Kasus Tanah Rumah DP Rp0, KPK Periksa Dirut Sarana Jaya Nonaktif Yoory Corneles
JAKARTA - Komisi Pemberantasan Korupsi (KPK) memanggil Direktur Utama Perusahaan Umum Daerah Pembangunan Sarana Jaya nonaktif Yoory Corneles hari ini, 24 Maret 2021.
Dia bakal diperiksa dalam kasus dugaan korupsi pengadaan lahan di Munjul, Pondok Ranggon, Jakarta Timur pada 2019. Tanah ini diduga untuk rumah DP RP0.
"Pemeriksaan dilakukan di Kantor Komisi Pemberantasan Korupsi Jalan Kuningan Persada Kavling 4, Setiabudi, Jakarta Selatan," kata Plt Juru Bicara KPK Bidang Penindakan Ali Fikri melalui keterangan tertulisnya, Rabu, 24 Maret.
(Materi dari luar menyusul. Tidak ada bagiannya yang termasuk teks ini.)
import Summits.Schanuel.Schanuel.Theorems.RootDecomp1KW4Coprime02

/-! PORT (census-1 g29, ×0 RECORD PORT of the census kernel scratch «W4PURE» = HOME/census/tools/gen29/scratch/W4Pure.lean sha256
 fcd53bfa3f78138a…, 475 l (INSTRUMENT NOTE 75 L3378; writer g40 NOTE 26 L3380 second hand with a planted-false control, CONCUR; crit g14
 ACK + PRICE ×0 + PORT GO L3382 «NODE-34 / L3366 TERMS + K-R62», own CTRL (the norm identity is load-bearing) and PROBES P1–P5) —
 part 3 of the RootDecomp1KW4Coprime series (RootDecomp1KW4Coprime03): §6 the two explicit Runge functions at ∞₂ / ∞₁ cleared of
 denominators (runN2, runN1), the NORM IDENTITY runN1·runN2 = 16T²b⁴(5a−b)(a+b) − 4(a⁴−17b⁴)·levelE0, the divisibilities
 T·b⁴ ∣ runN2 on the COPRIME class / T·b⁴ ∣ runN1 on the SQUARE class; §7 the size bound |runNᵢ| < T·b³·B(C). Statements and
 proofs VERBATIM from the scratch (no edit in this part). `--supports stmt-Schanuel-33364`; no census credit; ×0 record port; does
 NOT prove `LevelFinite W4P` / `ThinFibreAt m₀ W4P` / stmt-Schanuel-33364; the mixed class is open; row 36 UNDECIDED OF RECORD. -/

/-!
# RootDecomp1KW4Coprime — part 3: LEVEL FINITENESS FOR W4 ON THE TWO PURE CLASSES by «trivial Runge» with the explicit
functions `φ₂ = z + Y³ − 2Y² − 6Y − 11 ∈ L(3∞₂)` and `φ₁ = −z + Y³ − 2Y² − 6Y − 11 ∈ L(3∞₁)` (`z = 2x(Y⁴ − 17) + Y³ + 1`),
whose product is `φ₁φ₂ = (Y³ − 2Y² − 6Y − 11)² − Δ(Y) = 16(5Y − 1)(Y + 1)` — the integer algebra (census-1 g29, ×0)

For a level point `(s_N, a/b)` of `W4P` with `p_N = b·c` (cofactor `c`): `φ₂ = Ñ₂/(2^{N!} b³)`, `φ₁ = Ñ₁/(2^{N!} b³)` with the
INTEGERS `Ñ₂ = runN2 a b c T = 2c(a⁴−17b⁴) + T(2a³ − 2a²b − 6ab² − 10b³)`, `Ñ₁ = runN1 a b c T = −2c(a⁴−17b⁴) − T(2a²b + 6ab² + 12b³)`
(`T = 2^{N!}`), and the level equation (`levelE0 = 0`, part 01) gives `Ñ₁Ñ₂ = 16·T²·b⁴·(5a − b)(a + b)` EXACTLY.  On the
COPRIME class (`gcd(b, c) = 1`: the point never meets the branch `x ~ −1/Y²` of the node `(0, ∞)` at an odd prime) `b` is prime to
`Ñ₁ ≡ −2ca⁴ (mod b)`, so `b⁴ ∣ Ñ₂`; also `T ∣ a⁴ − 17b⁴ ∣`-wise `T ∣ Ñ₂`; hence `T·b⁴ ∣ Ñ₂`.  On the SQUARE class (`p_N = b²c'`,
cofactor `c = b·c'`, no coprimality needed: never meets `x ~ −1/Y`) `b` is prime to `Ñ₂ ≡ 2Ta³ (mod b)`, so `T·b⁴ ∣ Ñ₁`.  And
`|Ñᵢ| < T·b³·B(C)` with `B(C) = denBound C = 4(C⁴+17) + 2C³ + 2C² + 6C + 13` when `|a| ≤ C·b` (uses `p_N < 2·2^{N!}`, tree
`psNumer_lt`).  Part 04 concludes: `den r < B(C)` on both classes, finitely many `r`, finitely many levels — LEVEL FINITENESS on
the pure classes and the clause of `ThinFibreAt m₀ W4P` there for EVERY `m₀`.  The MIXED class (`den r` meeting `p_N` at primes of
both kinds — both branches of `(0, ∞)`) is exactly where no function in `L(k∞₁) ∪ L(k∞₂)` has bounded denominator; it is untouched.

Rung 0: nothing here proves Schanuel, stmt-Schanuel-33364 / 33363 / 31077 / 31987, `ThinFibre 2`, `ThinFibreAt m₀ W4P` or
`LevelFinite W4P`.  No Literature import, no fact def, no sorry, no set_option, no private.
-/

noncomputable section

open Polynomial LiouvilleNumber
open scoped Nat

namespace Summit.Schanuel.Schanuel.Theorems.RootDecomp1KW4Coprime

open Summit.Schanuel.Schanuel.Theorems.RootDecomp1KTwoBaseCell (psNumer partialSum_eq_psNumer_div coprime_psNumer)
open Summit.Schanuel.Schanuel.Theorems.RootDecomp1KRelLiouvilleCell (partialSum_two_strictMono)
open Summit.Schanuel.Schanuel.Theorems.RootDecomp1KDegreeLadder
open Summit.Schanuel.Schanuel.Theorems.RootDecomp1KOddEmpty
open Summit.Schanuel.Schanuel.Theorems.RootDecomp1KRunge (psNumer_pos_runge)
open Summit.Schanuel.Schanuel.Theorems.RootDecomp1KLevelFinite (lac_partialSum_two)

/-! ### §6 The two Runge functions at `∞₂` / `∞₁`, cleared of denominators -/

/-- `Ñ₂ = 2^{N!}·b³·φ₂(P)` for `φ₂ = z + Y³ − 2Y² − 6Y − 11 ∈ L(3∞₂)`. -/
def runN2 (a b c T : ℤ) : ℤ :=
  2 * c * (a ^ 4 - 17 * b ^ 4) + T * (2 * a ^ 3 - 2 * a ^ 2 * b - 6 * a * b ^ 2 - 10 * b ^ 3)

/-- `Ñ₁ = 2^{N!}·b³·φ₁(P)` for `φ₁ = −z + Y³ − 2Y² − 6Y − 11 ∈ L(3∞₁)`. -/
def runN1 (a b c T : ℤ) : ℤ :=
  -(2 * c * (a ^ 4 - 17 * b ^ 4)) - T * (2 * a ^ 2 * b + 6 * a * b ^ 2 + 12 * b ^ 3)

/-- THE NORM IDENTITY `φ₁φ₂ = 16(5Y − 1)(Y + 1)` cleared of denominators: `Ñ₁Ñ₂ = 16T²b⁴(5a−b)(a+b) − 4(a⁴−17b⁴)·levelE0`. -/
theorem runN1_mul_runN2 (a b c T : ℤ) :
    runN1 a b c T * runN2 a b c T =
      16 * T ^ 2 * b ^ 4 * (5 * a - b) * (a + b) - 4 * (a ^ 4 - 17 * b ^ 4) * levelE0 a b c T := by
  unfold runN1 runN2 levelE0; ring

/-- `T ∣ a⁴ − 17b⁴` at a level point (`T = 2^{N!}` prime to `p_N = bc`). -/
theorem T_dvd_quartic {a b c T : ℤ} (hE : levelE a b (b * c) T = 0) (hpT : IsCoprime (b * c) T) :
    T ∣ a ^ 4 - 17 * b ^ 4 := by
  have h1 : T ∣ (a ^ 4 - 17 * b ^ 4) * (b * c) ^ 2 := by
    refine ⟨-((a ^ 3 * b + b ^ 4) * (b * c) + (a * b ^ 3 + 2 * b ^ 4) * T), ?_⟩
    have : levelE a b (b * c) T = 0 := hE
    unfold levelE at this
    linear_combination this
  exact (hpT.symm.pow_right).dvd_of_dvd_mul_right h1

/-- COPRIME CLASS: `T·b⁴ ∣ Ñ₂`. -/
theorem dvd_runN2_of_coprime {a b c T : ℤ} (hb : b ≠ 0) (hE : levelE a b (b * c) T = 0)
    (hbc : IsCoprime b c) (hab : IsCoprime a b) (hb2 : IsCoprime b 2) (hpT : IsCoprime (b * c) T) :
    T * b ^ 4 ∣ runN2 a b c T := by
  have hE0 : levelE0 a b c T = 0 := by
    have := levelE_eq a b c T
    rw [hE] at this
    rcases mul_eq_zero.mp this.symm with h | h
    · exact absurd (pow_eq_zero_iff two_ne_zero |>.mp h) hb
    · exact h
  have hprod : runN1 a b c T * runN2 a b c T = b ^ 4 * (16 * T ^ 2 * (5 * a - b) * (a + b)) := by
    rw [runN1_mul_runN2, hE0]; ring
  -- b is prime to Ñ₁ ≡ −2ca⁴ (mod b)
  have hcop : IsCoprime b (runN1 a b c T) := by
    have h1 : IsCoprime b (-(2 * c * a ^ 4)) :=
      ((hb2.mul_right hbc).mul_right (hab.symm.pow_right (n := 4))).neg_right
    have e : runN1 a b c T = -(2 * c * a ^ 4) + b * (34 * c * b ^ 3 - T * (2 * a ^ 2 + 6 * a * b + 12 * b ^ 2)) := by
      unfold runN1; ring
    rw [e]
    exact h1.add_mul_left_right _
  have h4 : b ^ 4 ∣ runN2 a b c T :=
    (hcop.pow_left).dvd_of_dvd_mul_left (hprod ▸ Dvd.intro _ rfl)
  have hT : T ∣ runN2 a b c T := by
    obtain ⟨g, hg⟩ := T_dvd_quartic hE hpT
    refine ⟨2 * c * g + (2 * a ^ 3 - 2 * a ^ 2 * b - 6 * a * b ^ 2 - 10 * b ^ 3), ?_⟩
    unfold runN2; rw [hg]; ring
  have hTb : IsCoprime T (b ^ 4) := (hpT.of_mul_left_left).symm.pow_right
  exact hTb.mul_dvd hT h4

/-- SQUARE CLASS (`p_N = b²·c'`, cofactor `c = b·c'`; no coprimality needed): `T·b⁴ ∣ Ñ₁`. -/
theorem dvd_runN1_of_square {a b c' T : ℤ} (hb : b ≠ 0) (hE : levelE a b (b * (b * c')) T = 0)
    (hab : IsCoprime a b) (hb2 : IsCoprime b 2) (hpT : IsCoprime (b * (b * c')) T) :
    T * b ^ 4 ∣ runN1 a b (b * c') T := by
  have hE0 : levelE0 a b (b * c') T = 0 := by
    have := levelE_eq a b (b * c') T
    rw [hE] at this
    rcases mul_eq_zero.mp this.symm with h | h
    · exact absurd (pow_eq_zero_iff two_ne_zero |>.mp h) hb
    · exact h
  have hprod : runN2 a b (b * c') T * runN1 a b (b * c') T = b ^ 4 * (16 * T ^ 2 * (5 * a - b) * (a + b)) := by
    rw [mul_comm, runN1_mul_runN2, hE0]; ring
  -- b is prime to Ñ₂ ≡ 2Ta³ (mod b)
  have hbT : IsCoprime b T := (hpT.of_mul_left_left)
  have hcop : IsCoprime b (runN2 a b (b * c') T) := by
    have h1 : IsCoprime b (T * (2 * a ^ 3)) :=
      hbT.mul_right (hb2.mul_right (hab.symm.pow_right (n := 3)))
    have e : runN2 a b (b * c') T =
        T * (2 * a ^ 3) + b * (2 * c' * (a ^ 4 - 17 * b ^ 4) - T * (2 * a ^ 2 + 6 * a * b + 10 * b ^ 2)) := by
      unfold runN2; ring
    rw [e]
    exact h1.add_mul_left_right _
  have h4 : b ^ 4 ∣ runN1 a b (b * c') T :=
    (hcop.pow_left).dvd_of_dvd_mul_left (hprod ▸ Dvd.intro _ rfl)
  have hT : T ∣ runN1 a b (b * c') T := by
    obtain ⟨g, hg⟩ := T_dvd_quartic hE hpT
    refine ⟨-(2 * (b * c') * g) - (2 * a ^ 2 * b + 6 * a * b ^ 2 + 12 * b ^ 3), ?_⟩
    unfold runN1; rw [hg]; ring
  have hTb : IsCoprime T (b ^ 4) := hbT.symm.pow_right
  exact hTb.mul_dvd hT h4

/-! ### §7 Bounded denominators on the pure classes -/

/-- the bound: `B(C) = 4(C⁴ + 17) + 2C³ + 2C² + 6C + 13` (for `C ≥ 0`). -/
def denBound (C : ℝ) : ℝ := 4 * (C ^ 4 + 17) + 2 * C ^ 3 + 2 * C ^ 2 + 6 * C + 13

/-- the size of `Ñ₂` and `Ñ₁`: `|Ñᵢ| < T·b³·B(C)` when `|a| ≤ C·b`, `0 < bc < 2T`. -/
theorem abs_runN_lt {a b c T : ℤ} {C : ℝ} (hC : 0 ≤ C) (hb : 0 < b) (hc : 0 < c) (hT : 0 < T)
    (hp : b * c < 2 * T) (haC : |(a : ℝ)| ≤ C * b) :
    |(runN2 a b c T : ℝ)| < T * (b : ℝ) ^ 3 * denBound C ∧
      |(runN1 a b c T : ℝ)| < T * (b : ℝ) ^ 3 * denBound C := by
  have hbR : (0 : ℝ) < b := by exact_mod_cast hb
  have hcR : (0 : ℝ) < c := by exact_mod_cast hc
  have hTR : (0 : ℝ) < T := by exact_mod_cast hT
  have hpR : (b : ℝ) * c < 2 * T := by exact_mod_cast hp
  set A : ℝ := |(a : ℝ)| with hA
  have hA0 : 0 ≤ A := abs_nonneg _
  have hCb : 0 ≤ C * b := by positivity
  -- monomial bounds
  have m4 : A ^ 4 ≤ C ^ 4 * (b : ℝ) ^ 4 := by
    have := pow_le_pow_left₀ hA0 haC 4; rwa [mul_pow] at this
  have m3 : A ^ 3 ≤ C ^ 3 * (b : ℝ) ^ 3 := by
    have := pow_le_pow_left₀ hA0 haC 3; rwa [mul_pow] at this
  have m2 : A ^ 2 * b ≤ C ^ 2 * (b : ℝ) ^ 3 := by
    have h := pow_le_pow_left₀ hA0 haC 2; rw [mul_pow] at h
    have := mul_le_mul_of_nonneg_right h hbR.le
    calc A ^ 2 * b ≤ C ^ 2 * (b:ℝ) ^ 2 * b := this
      _ = C ^ 2 * (b : ℝ) ^ 3 := by ring
  have m1 : A * (b : ℝ) ^ 2 ≤ C * (b : ℝ) ^ 3 := by
    have := mul_le_mul_of_nonneg_right haC (le_of_lt (pow_pos hbR 2))
    calc A * (b : ℝ) ^ 2 ≤ C * b * (b : ℝ) ^ 2 := this
      _ = C * (b : ℝ) ^ 3 := by ring
  -- |2c(a⁴ − 17b⁴)| ≤ 4T(C⁴+17)b³
  have hq : |((a : ℝ) ^ 4 - 17 * b ^ 4)| ≤ (C ^ 4 + 17) * (b : ℝ) ^ 4 := by
    calc |((a : ℝ) ^ 4 - 17 * b ^ 4)| ≤ |(a : ℝ) ^ 4| + |(17 : ℝ) * b ^ 4| := abs_sub _ _
      _ = A ^ 4 + 17 * (b : ℝ) ^ 4 := by rw [abs_pow, abs_of_pos (by positivity : (0:ℝ) < 17 * (b:ℝ) ^ 4)]
      _ ≤ C ^ 4 * (b : ℝ) ^ 4 + 17 * (b : ℝ) ^ 4 := by linarith
      _ = (C ^ 4 + 17) * (b : ℝ) ^ 4 := by ring
  have hquart : |(2 : ℝ) * c * ((a : ℝ) ^ 4 - 17 * b ^ 4)| ≤ 4 * T * (C ^ 4 + 17) * (b : ℝ) ^ 3 := by
    rw [abs_mul, abs_of_pos (by positivity : (0 : ℝ) < 2 * c)]
    have h1 : (2 : ℝ) * c * |((a : ℝ) ^ 4 - 17 * b ^ 4)| ≤ 2 * c * ((C ^ 4 + 17) * (b : ℝ) ^ 4) :=
      mul_le_mul_of_nonneg_left hq (by positivity)
    have hcb : (c : ℝ) * b ≤ 2 * T := by linarith [mul_comm (b : ℝ) c]
    have h2 : (2 : ℝ) * c * ((C ^ 4 + 17) * (b : ℝ) ^ 4) ≤ 4 * T * (C ^ 4 + 17) * (b : ℝ) ^ 3 := by
      have e : (2 : ℝ) * c * ((C ^ 4 + 17) * (b : ℝ) ^ 4) = (c * b) * (2 * (C ^ 4 + 17) * (b : ℝ) ^ 3) := by ring
      rw [e]
      calc (c : ℝ) * b * (2 * (C ^ 4 + 17) * (b : ℝ) ^ 3)
          ≤ 2 * T * (2 * (C ^ 4 + 17) * (b : ℝ) ^ 3) := mul_le_mul_of_nonneg_right hcb (by positivity)
        _ = 4 * T * (C ^ 4 + 17) * (b : ℝ) ^ 3 := by ring
    exact h1.trans h2
  have hTb3 : (0 : ℝ) < T * (b : ℝ) ^ 3 := by positivity
  constructor
  · -- Ñ₂
    have hpoly : |(2 : ℝ) * a ^ 3 - 2 * a ^ 2 * b - 6 * a * (b : ℝ) ^ 2 - 10 * (b : ℝ) ^ 3|
        ≤ (2 * C ^ 3 + 2 * C ^ 2 + 6 * C + 10) * (b : ℝ) ^ 3 := by
      have e1 : |(2 : ℝ) * a ^ 3| = 2 * A ^ 3 := by rw [abs_mul, abs_pow, abs_of_pos (by norm_num : (0:ℝ) < 2)]
      have e2 : |(2 : ℝ) * a ^ 2 * b| = 2 * A ^ 2 * b := by
        rw [abs_mul, abs_mul, abs_pow, abs_of_pos (by norm_num : (0:ℝ) < 2), abs_of_pos hbR]
      have e3 : |(6 : ℝ) * a * (b : ℝ) ^ 2| = 6 * A * (b : ℝ) ^ 2 := by
        rw [abs_mul, abs_mul, abs_of_pos (by norm_num : (0:ℝ) < 6), abs_of_pos (pow_pos hbR 2)]
      have e4 : |(10 : ℝ) * (b : ℝ) ^ 3| = 10 * (b : ℝ) ^ 3 := abs_of_pos (by positivity)
      have t1 := abs_sub ((2 : ℝ) * a ^ 3 - 2 * a ^ 2 * b - 6 * a * (b : ℝ) ^ 2) (10 * (b : ℝ) ^ 3)
      have t2 := abs_sub ((2 : ℝ) * a ^ 3 - 2 * a ^ 2 * b) (6 * a * (b : ℝ) ^ 2)
      have t3 := abs_sub ((2 : ℝ) * a ^ 3) (2 * a ^ 2 * b)
      rw [e1] at t3; rw [e2] at t3; rw [e3] at t2; rw [e4] at t1
      nlinarith [m3, m2, m1, pow_pos hbR 3]
    have hB : |(T : ℝ) * (2 * a ^ 3 - 2 * a ^ 2 * b - 6 * a * (b : ℝ) ^ 2 - 10 * (b : ℝ) ^ 3)| ≤
        T * ((2 * C ^ 3 + 2 * C ^ 2 + 6 * C + 10) * (b : ℝ) ^ 3) := by
      rw [abs_mul, abs_of_pos hTR]
      exact mul_le_mul_of_nonneg_left hpoly hTR.le
    have hsum : |(runN2 a b c T : ℝ)| ≤
        4 * T * (C ^ 4 + 17) * (b : ℝ) ^ 3 + T * ((2 * C ^ 3 + 2 * C ^ 2 + 6 * C + 10) * (b : ℝ) ^ 3) := by
      unfold runN2; push_cast
      exact (abs_add_le _ _).trans (add_le_add hquart hB)
    calc |(runN2 a b c T : ℝ)| ≤ _ := hsum
      _ = T * (b : ℝ) ^ 3 * (4 * (C ^ 4 + 17) + 2 * C ^ 3 + 2 * C ^ 2 + 6 * C + 10) := by ring
      _ < T * (b : ℝ) ^ 3 * denBound C := by
          refine mul_lt_mul_of_pos_left ?_ hTb3
          unfold denBound; linarith
  · -- Ñ₁
    have hpoly : |(2 : ℝ) * a ^ 2 * b + 6 * a * (b : ℝ) ^ 2 + 12 * (b : ℝ) ^ 3|
        ≤ (2 * C ^ 2 + 6 * C + 12) * (b : ℝ) ^ 3 := by
      have e2 : |(2 : ℝ) * a ^ 2 * b| = 2 * A ^ 2 * b := by
        rw [abs_mul, abs_mul, abs_pow, abs_of_pos (by norm_num : (0:ℝ) < 2), abs_of_pos hbR]
      have e3 : |(6 : ℝ) * a * (b : ℝ) ^ 2| = 6 * A * (b : ℝ) ^ 2 := by
        rw [abs_mul, abs_mul, abs_of_pos (by norm_num : (0:ℝ) < 6), abs_of_pos (pow_pos hbR 2)]
      have e4 : |(12 : ℝ) * (b : ℝ) ^ 3| = 12 * (b : ℝ) ^ 3 := abs_of_pos (by positivity)
      have t1 := abs_add_le ((2 : ℝ) * a ^ 2 * b + 6 * a * (b : ℝ) ^ 2) (12 * (b : ℝ) ^ 3)
      have t2 := abs_add_le ((2 : ℝ) * a ^ 2 * b) (6 * a * (b : ℝ) ^ 2)
      rw [e2, e3] at t2; rw [e4] at t1
      nlinarith [m2, m1, pow_pos hbR 3]
    have hB : |(T : ℝ) * (2 * a ^ 2 * b + 6 * a * (b : ℝ) ^ 2 + 12 * (b : ℝ) ^ 3)| ≤
        T * ((2 * C ^ 2 + 6 * C + 12) * (b : ℝ) ^ 3) := by
      rw [abs_mul, abs_of_pos hTR]
      exact mul_le_mul_of_nonneg_left hpoly hTR.le
    have hsum : |(runN1 a b c T : ℝ)| ≤
        4 * T * (C ^ 4 + 17) * (b : ℝ) ^ 3 + T * ((2 * C ^ 2 + 6 * C + 12) * (b : ℝ) ^ 3) := by
      unfold runN1; push_cast
      have e : -(2 * (c : ℝ) * ((a : ℝ) ^ 4 - 17 * (b : ℝ) ^ 4)) -
          (T : ℝ) * (2 * a ^ 2 * b + 6 * a * (b : ℝ) ^ 2 + 12 * (b : ℝ) ^ 3) =
          -((2 * (c : ℝ) * ((a : ℝ) ^ 4 - 17 * (b : ℝ) ^ 4)) +
            (T : ℝ) * (2 * a ^ 2 * b + 6 * a * (b : ℝ) ^ 2 + 12 * (b : ℝ) ^ 3)) := by ring
      rw [e, abs_neg]
      exact (abs_add_le _ _).trans (add_le_add hquart hB)
    calc |(runN1 a b c T : ℝ)| ≤ _ := hsum
      _ = T * (b : ℝ) ^ 3 * (4 * (C ^ 4 + 17) + 2 * C ^ 2 + 6 * C + 12) := by ring
      _ < T * (b : ℝ) ^ 3 * denBound C := by
          refine mul_lt_mul_of_pos_left ?_ hTb3
          unfold denBound; nlinarith [pow_nonneg hC 3]

end Summit.Schanuel.Schanuel.Theorems.RootDecomp1KW4Coprime

end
Selain Yoory, KPK juga memanggil Direktur Pengembangan Perumda Pembangunan Sarana Jaya Denan Matulandi Kaligis.
Ali tak memaparkan materi pemeriksaan terhadap keduanya. Namun, nama Yoory disebut menjadi salah satu tersangka meski KPK belum mengumumkannya.
Baca juga:
- Diam-diam KPK Jadikan Bos BUMD Tersangka Dugaan Korupsi Pembelian Tanah Program DP 0 Rupiah
- Anies Naikkan Batas Penghasilan Penerima Rumah DP Rp0, Pengamat: Warga Miskin Mana yang Bergaji Rp14,8 Juta?
- Korupsi Lahan Sarana Jaya Dibongkar Anak Buah Sendiri, Wagub Riza Patria: Kami Tidak Tahu
- Ditanya Kenapa Batas Penghasilan Rumah DP Rp0 Naik Jadi Rp14 Juta, Anies: Nanti Ya
Diberitakan sebelumnya, KPK saat ini memang tengah mengusut kasus korupsi terkait pengadaan tanah di Munjul, Kelurahan Pondok Ranggon, Cipayung, Jakarta Timur. Tanah ini, nantinya bakal digunakan untuk membangun rumah dengan down payment atau DP Rp0 yang merupakan program Gubernur DKI Jakarta Anies Baswedan.
Meski belum diumumkan, berdasarkan surat panggilan seorang saksi, dalam perkara ini ada empat tersangka yang sudah ditetapkan oleh KPK. Tersangka pertama adalah Direktur Perusahaan Umum Daerah Pembangunan Sarana Jaya Yoory Corneles, yang kini sudah dinonaktifkan dari jabatannya.
Selain itu, KPK juga menetapkan dua pihak swasta Anja Runtuwene, dan Tommy Ardian sebagai tersangka. Tak hanya itu, KPK juga menetapkan korporasi yakni PT Adonara Propertindo.
Keempat tersangka itu disangkakan melanggar Pasal 2 ayat 1 atau Pasal 3 Undang-Undang Nomor 31 Tahun 1999 tentang Pemberantasan Tindak Pidana Korupsi sebagaimana telah diubah dengan Undang-Undang Nomor 20 Tahun 2001 tentang perubahan atas Undang-Undang Nomor 31 Tahun 1999 tentang Pemberantasan Tindak Pidana Korupsi juncto Pasal 55 Ayat 1 ke-1 KUHP.